Structure prediction results for 35 query constructs (the order in which they appear is the same as in the first column of Table 4.4). The values of the differences between the real structure and the predicted structure are shown, which were calculated using local structure order parameters [37]. Also shown are the formula and material IDs (assigned to compounds in the Materials Project database [ 15 , 26 ]) of the template structure that was used as a template for element-replacement structure prediction.

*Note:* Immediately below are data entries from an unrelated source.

import Summits.BirchSwinnertonDyer.BirchSwinnertonDyer.Theorems.GenusKolyvaginAtTwoPowDvdShaCardAtTwoRTLocalKernelQuadraticDescent
import Mathlib.FieldTheory.Minpoly.Field
import HarnessLib

/-!
# Route `GenusKolyvaginAtTwo`, LINE 18 / LINE 19 (stmt-BirchSwinnertonDyer-23242 / -23379), around the local lemma `W_{v,K} = 0`:
# `2`-TORSION DOES NOT APPEAR IN A QUADRATIC EXTENSION — `E(F)[2] = 0 ⟹ E(L)[2] = 0` for `[L : F] = 2`, and the `ℚ_v`-side form of
# `localKernel_eq_bot_of_finrank_eq_two_of_forall_two_smul`

Seat `bsd-line-gk2-p3` g16 (cell `bsd-f1-sign2`), `--supports stmt-BirchSwinnertonDyer-23242` (helper; closes nothing).  THEOREMS ONLY;
BSD is not proved by any of this.

A `2`-torsion point `(x, y)` of a Weierstrass curve over a field of characteristic `≠ 2` has `x` a root of the `2`-division cubic
`4X³ + b₂X² + 2b₄X + b₆`; if `x` lies in a quadratic extension `L` of `F`, the minimal polynomial of `x` has degree `≤ 2`, so the
cubic has a linear factor over `F`, i.e. a root `a ∈ F`, and `(a, −(a₁a + a₃)/2)` is a `2`-torsion point over `F`.  Hence
`E(F)[2] = 0 ⟹ E(L)[2] = 0` for EVERY quadratic `L/F` (no hypothesis on `L`: this removes the Heegner / odd-`d_K` binders of the
habitat lemma `CMExactDescent.eq_zero_of_two_smul_eq_zero_baseChange`, and turns the hypothesis `E(K_w)[2] = 0` of this seat's
`localKernel_eq_bot_of_finrank_eq_two_of_forall_two_smul` into `E(ℚ_v)[2] = 0`).

* `two_smul_eq_zero_iff_of_some` — `2 • (x, y) = 0 ↔ y = negY x y`; `fourCubic_eq_zero_of_two_smul_eq_zero` — then
  `4x³ + b₂x² + 2b₄x + b₆ = 0` (`2 ≠ 0` not needed for this direction).
* `exists_two_torsion_of_root` — a root `a ∈ F` of the cubic gives `P ≠ 0` with `2 • P = 0` (`2 ≠ 0` in `F`, `W` elliptic).
* `forall_two_smul_eq_zero_baseChange_of_finrank_eq_two` — **`E(F)[2] = 0 ⟹ E(L)[2] = 0` for `[L : F] = 2`**.
* `localKernel_eq_bot_of_finrank_eq_two_of_forall_two_smul_rat` — `W_{v,K} = 0` at a quadratic place `w ∣ v ∤ 2` when
  `E(ℚ_v)[2] = 0` (e.g. a good odd `v = p` with `a_p(E)` odd).

References: [SilvermanAEC2009] III.2.3 (duplication / `2`-torsion), VIII.§1; [Kramer1981] §2 Prop. 3.
-/

set_option autoImplicit false
-- the Theorems namespace of this sub repeats the summit name by design (D-0017 nested layout)
set_option linter.dupNamespace false

noncomputable section

open scoped Classical

namespace Summit.BirchSwinnertonDyer.BirchSwinnertonDyer.Theorems.GenusExact.PlusDescent

open WeierstrassCurve Polynomial

universe u

/-! ## §1 `2`-torsion points and the `2`-division cubic -/

section Cubic

variable {F : Type u} [Field F] (W : WeierstrassCurve F)

/-- **`2 • (x, y) = 0 ↔ y = negY x y`** (`P = -P`). [cite: SilvermanAEC2009, III.2.3] -/
theorem two_smul_eq_zero_iff_of_some {x y : F} (h : W.toAffine.Nonsingular x y) :
    (2 : ℕ) • (WeierstrassCurve.Affine.Point.some x y h) = 0 ↔ y = W.toAffine.negY x y := by
  rw [two_nsmul, add_eq_zero_iff_eq_neg, WeierstrassCurve.Affine.Point.neg_some]
  constructor
  · intro hP
    exact (WeierstrassCurve.Affine.Point.some.inj hP).2
  · intro hy
    exact (WeierstrassCurve.Affine.Point.some.injEq ..).mpr ⟨rfl, hy⟩

/-- **The `x`-coordinate of a `2`-torsion point is a root of `4X³ + b₂X² + 2b₄X + b₆`**: on the curve
`(2y + a₁x + a₃)² = 4x³ + b₂x² + 2b₄x + b₆`, and `2 • (x, y) = 0` means `2y + a₁x + a₃ = 0`. [cite: SilvermanAEC2009, III.2.3] -/
theorem fourCubic_eq_zero_of_two_smul_eq_zero {x y : F} (h : W.toAffine.Nonsingular x y)
    (hP : (2 : ℕ) • (WeierstrassCurve.Affine.Point.some x y h) = 0) :
    4 * x ^ 3 + W.b₂ * x ^ 2 + 2 * W.b₄ * x + W.b₆ = 0 := by
  have hy : y = W.toAffine.negY x y := (two_smul_eq_zero_iff_of_some W h).mp hP
  have heq : y ^ 2 + W.a₁ * x * y + W.a₃ * y = x ^ 3 + W.a₂ * x ^ 2 + W.a₄ * x + W.a₆ :=
    (WeierstrassCurve.Affine.equation_iff ..).mp h.1
  simp only [WeierstrassCurve.Affine.negY] at hy
  have h2y : 2 * y + W.a₁ * x + W.a₃ = 0 := by linear_combination hy
  simp only [WeierstrassCurve.b₂, WeierstrassCurve.b₄, WeierstrassCurve.b₆]
  linear_combination (2 * y + W.a₁ * x + W.a₃) * h2y - 4 * heq

/-- **A root `a ∈ F` of `4X³ + b₂X² + 2b₄X + b₆` gives a non-zero `2`-torsion point `(a, −(a₁a + a₃)/2) ∈ E(F)`**
(`2 ≠ 0` in `F`; `W` elliptic, so every point of the curve is nonsingular). [cite: SilvermanAEC2009, III.2.3] -/
theorem exists_two_torsion_of_root [W.IsElliptic] (h2 : (2 : F) ≠ 0) {a : F}
    (ha : 4 * a ^ 3 + W.b₂ * a ^ 2 + 2 * W.b₄ * a + W.b₆ = 0) :
    ∃ P : W.toAffine.Point, P ≠ 0 ∧ (2 : ℕ) • P = 0 := by
  set b : F := -(W.a₁ * a + W.a₃) / 2 with hb
  have h2b : 2 * b + W.a₁ * a + W.a₃ = 0 := by
    rw [hb]; field_simp; ring
  have heq : W.toAffine.Equation a b := by
    rw [WeierstrassCurve.Affine.equation_iff]
    simp only [WeierstrassCurve.b₂, WeierstrassCurve.b₄, WeierstrassCurve.b₆] at ha
    have h4 : (4 : F) ≠ 0 := by
      have : (4 : F) = 2 * 2 := by norm_num
      rw [this]; exact mul_ne_zero h2 h2
    apply mul_left_cancel₀ h4
    linear_combination (2 * b + W.a₁ * a + W.a₃) * h2b - ha
  have hns : W.toAffine.Nonsingular a b := (WeierstrassCurve.Affine.equation_iff_nonsingular ..).mp heq
  refine ⟨WeierstrassCurve.Affine.Point.some a b hns, WeierstrassCurve.Affine.Point.some_ne_zero hns, ?_⟩
  rw [two_smul_eq_zero_iff_of_some W hns]
  simp only [WeierstrassCurve.Affine.negY]
  linear_combination h2b

end Cubic

/-! ## §2 No new `2`-torsion in a quadratic extension -/

section Quadratic

variable {F : Type u} [Field F] (W : WeierstrassCurve F) (L : Type u) [Field L] [Algebra F L]

/-- **`E(F)[2] = 0 ⟹ E(L)[2] = 0` for a quadratic extension `L/F`** (`2 ≠ 0` in `F`, `W` elliptic): the `x`-coordinate of a
`2`-torsion point over `L` is a root of the `2`-division cubic of `W`, of degree `≤ 2` over `F`, so the cubic acquires a root in
`F` (it IS in `F`, or its minimal polynomial is a quadratic factor leaving a linear one), whence a `2`-torsion point over `F`.
[cite: SilvermanAEC2009, III.2.3 and VIII.§1] -/
theorem forall_two_smul_eq_zero_baseChange_of_finrank_eq_two [W.IsElliptic] [FiniteDimensional F L]
    (hL : Module.finrank F L = 2) (h2 : (2 : F) ≠ 0)
    (hF : ∀ P : W.toAffine.Point, (2 : ℕ) • P = 0 → P = 0)
    (P : (W.baseChange L).toAffine.Point) (hP : (2 : ℕ) • P = 0) : P = 0 := by
  rcases P with _ | ⟨x, y, h⟩
  · rfl
  · exfalso
    haveI : (W.baseChange L).IsElliptic := by rw [WeierstrassCurve.baseChange]; infer_instance
    -- `x` is a root of the `2`-division cubic of `W` (coefficients in `F`)
    have hx := fourCubic_eq_zero_of_two_smul_eq_zero (W.baseChange L) h hP
    simp only [WeierstrassCurve.baseChange, WeierstrassCurve.map_b₂, WeierstrassCurve.map_b₄, WeierstrassCurve.map_b₆] at hx
    set f : F[X] := C 4 * X ^ 3 + C W.b₂ * X ^ 2 + C (2 * W.b₄) * X + C W.b₆ with hf
    have hfx : aeval x f = 0 := by
      rw [hf]
      simp only [map_add, map_mul, aeval_C, aeval_X, map_pow, map_ofNat]
      linear_combination hx
    -- a root `a ∈ F` of `f` contradicts `E(F)[2] = 0`
    have key : ∀ a : F, f.IsRoot a → False := by
      intro a ha
      have ha' : 4 * a ^ 3 + W.b₂ * a ^ 2 + 2 * W.b₄ * a + W.b₆ = 0 := by
        rw [hf] at ha
        simpa only [IsRoot.def, eval_add, eval_mul, eval_C, eval_X, eval_pow] using ha
      obtain ⟨P₀, hP₀, h2P₀⟩ := exists_two_torsion_of_root W h2 ha'
      exact hP₀ (hF P₀ h2P₀)
    have h4 : (4 : F) ≠ 0 := by
      have : (4 : F) = 2 * 2 := by norm_num
      rw [this]; exact mul_ne_zero h2 h2
    have hfdeg : f.natDegree = 3 := by
      rw [hf]; compute_degree!
    have hf0 : f ≠ 0 := by
      intro h0; rw [h0, natDegree_zero] at hfdeg; exact absurd hfdeg (by norm_num)
    -- the minimal polynomial of `x` divides `f` and has degree `1` or `2`
    have hxint : IsIntegral F x := Algebra.IsIntegral.isIntegral x
    have hdvd : minpoly F x ∣ f := minpoly.dvd F x hfx
    have hdeg_le : (minpoly F x).natDegree ≤ 2 := hL ▸ minpoly.natDegree_le x
    have hdeg_pos : 0 < (minpoly F x).natDegree := minpoly.natDegree_pos hxint
    obtain ⟨g, hg⟩ := hdvd
    have hg0 : g ≠ 0 := by
      intro h0; rw [h0, mul_zero] at hg; exact hf0 hg
    have hdegsum : f.natDegree = (minpoly F x).natDegree + g.natDegree := by
      rw [hg, natDegree_mul (minpoly.ne_zero hxint) hg0]
    rw [hfdeg] at hdegsum
    rcases Nat.lt_or_ge (minpoly F x).natDegree 2 with hlt | hge
    · -- degree `1`: `x ∈ F`, a root of `f` in `F`
      have h1 : (minpoly F x).degree = 1 := by
        rw [degree_eq_natDegree (minpoly.ne_zero hxint)]
        have : (minpoly F x).natDegree = 1 := by omega
        rw [this]; rfl
      obtain ⟨a, ha⟩ := minpoly.mem_range_of_degree_eq_one F x h1
      apply key a
      have h' := hfx
      rw [← ha, aeval_algebraMap_apply_eq_algebraMap_eval, map_eq_zero_iff _ (algebraMap F L).injective] at h'
      exact h'
    · -- degree `2`: the cofactor `g` is linear and has a root in `F`
      have hgdeg : g.natDegree = 1 := by omega
      have hgdeg' : g.degree = 1 := by
        rw [degree_eq_natDegree hg0, hgdeg]; rfl
      obtain ⟨a, ha⟩ := exists_root_of_degree_eq_one hgdeg'
      apply key a
      rw [IsRoot.def, hg, eval_mul, ha.eq_zero, mul_zero]

end Quadratic

/-! ## §3 `W_{v,K} = 0` with the hypothesis on `E(ℚ_v)` -/

section Local

open NumberField IsDedekindDomain Literature.NumberTheory.EllipticCurves Literature.Barriers.BirchSwinnertonDyer

/-- **`W_{v,K} = 0` at a quadratic place `w ∣ v ∤ 2` with `E(ℚ_v)[2] = 0`** (e.g. `v = p` an odd prime of good reduction with
`a_p(E)` odd): `E(ℚ_v)[2] = 0 ⟹ E(K_w)[2] = 0` (`forall_two_smul_eq_zero_baseChange_of_finrank_eq_two`) and
`localKernel_eq_bot_of_finrank_eq_two_of_forall_two_smul`. [cite: Kramer1981, §2 Prop. 3] [cite: Matsuno2009, §3 (p. 451, W_{v,K})] -/
theorem localKernel_eq_bot_of_finrank_eq_two_of_forall_two_smul_rat (E : WeierstrassCurve ℚ) [E.IsElliptic]
    (K : Type) [Field K] [NumberField K] (v : HeightOneSpectrum (𝓞 ℚ)) (w : HeightOneSpectrum (𝓞 K))
    [w.asIdeal.LiesOver v.asIdeal]
    (h2 : letI : Algebra (v.adicCompletion ℚ) (w.adicCompletion K) :=
        (Literature.NumberTheory.EllipticCurves.adicCompletionMap (K := ℚ) K v w).toAlgebra
      Module.finrank (v.adicCompletion ℚ) (w.adicCompletion K) = 2)
    (hw : ((2 : ℕ) : 𝓞 K) ∉ w.asIdeal)
    (htors : ∀ P : (E.baseChange (v.adicCompletion ℚ)).toAffine.Point, (2 : ℕ) • P = 0 → P = 0) :
    Matsuno2009.localKernel E K v w = ⊥ := by
  letI instQv : Algebra ℚ (v.adicCompletion ℚ) :=
    IsDedekindDomain.HeightOneSpectrum.instAlgebraAdicCompletion (𝓞 ℚ) ℚ v
  letI : Algebra (v.adicCompletion ℚ) (w.adicCompletion K) :=
    (Literature.NumberTheory.EllipticCurves.adicCompletionMap (K := ℚ) K v w).toAlgebra
  haveI : IsScalarTower ℚ (v.adicCompletion ℚ) (w.adicCompletion K) :=
    IsScalarTower.of_algebraMap_eq fun x ↦
      (Literature.NumberTheory.EllipticCurves.adicCompletionMap_coe (K := ℚ) K v w x).symm
  haveI : IsScalarTower ℚ K (w.adicCompletion K) := IsScalarTower.of_algebraMap_eq fun x ↦
    (IsScalarTower.algebraMap_apply ℚ K (w.adicCompletion K) x)
  haveI : CharZero (v.adicCompletion ℚ) :=
    charZero_of_injective_algebraMap (algebraMap ℚ (v.adicCompletion ℚ)).injective
  haveI : FiniteDimensional (v.adicCompletion ℚ) (w.adicCompletion K) := Module.finite_of_finrank_eq_succ h2
  haveI : (E.baseChange (v.adicCompletion ℚ)).IsElliptic := by rw [WeierstrassCurve.baseChange]; infer_instance
  have h2v : (2 : v.adicCompletion ℚ) ≠ 0 := two_ne_zero
  -- `E(K_w)[2] = 0` in the model `(E_{ℚ_v})_{K_w}`, then transported to `(E_K)_{K_w}`
  have hL : ∀ P : ((E.baseChange (v.adicCompletion ℚ)).baseChange (w.adicCompletion K)).toAffine.Point,
      (2 : ℕ) • P = 0 → P = 0 :=
    forall_two_smul_eq_zero_baseChange_of_finrank_eq_two (E.baseChange (v.adicCompletion ℚ)) (w.adicCompletion K)
      h2 h2v htors
  let c : ((E.baseChange K).baseChange (w.adicCompletion K)).toAffine.Point ≃+
      ((E.baseChange (v.adicCompletion ℚ)).baseChange (w.adicCompletion K)).toAffine.Point :=
    (pointsCongr E K (w.adicCompletion K)).symm.trans (pointsCongr E (v.adicCompletion ℚ) (w.adicCompletion K))
  refine localKernel_eq_bot_of_finrank_eq_two_of_forall_two_smul E K v w h2 hw fun P hP ↦ ?_
  have h' : (2 : ℕ) • c P = 0 := by rw [← map_nsmul, hP, map_zero]
  exact (map_eq_zero_iff c c.injective).mp (hL (c P) h')

end Local

end Summit.BirchSwinnertonDyer.BirchSwinnertonDyer.Theorems.GenusExact.PlusDescent

end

Because the Material Design DFT calculation environment and the environment described in step 3 (Section 4.2) are not completely identical, the true structures shown in this figure are those that were optimized locally using DFT calculations with the described environment in step 3. .

Detail of the models

The structure, hyperparameters, and training procedure of the NN binary neural network models are identical to those used for model comparison and those used as final models in the CSP method.

Concluding remarks

Furthermore, the crystal structure prediction task was formulated as a metric learning problem. In another study, the goal was to answer whether the crystal structure can be predicted from the chemical composition of the material. If the crystal structure database continues to expand monotonically in the future, the scope of application of the substitution-based method will also expand.

Cenzual Pearson's Crystal Data: Crystal Structure Database for Inorganic Compounds, 1. udg., ASM International: Materials Park, Ohio.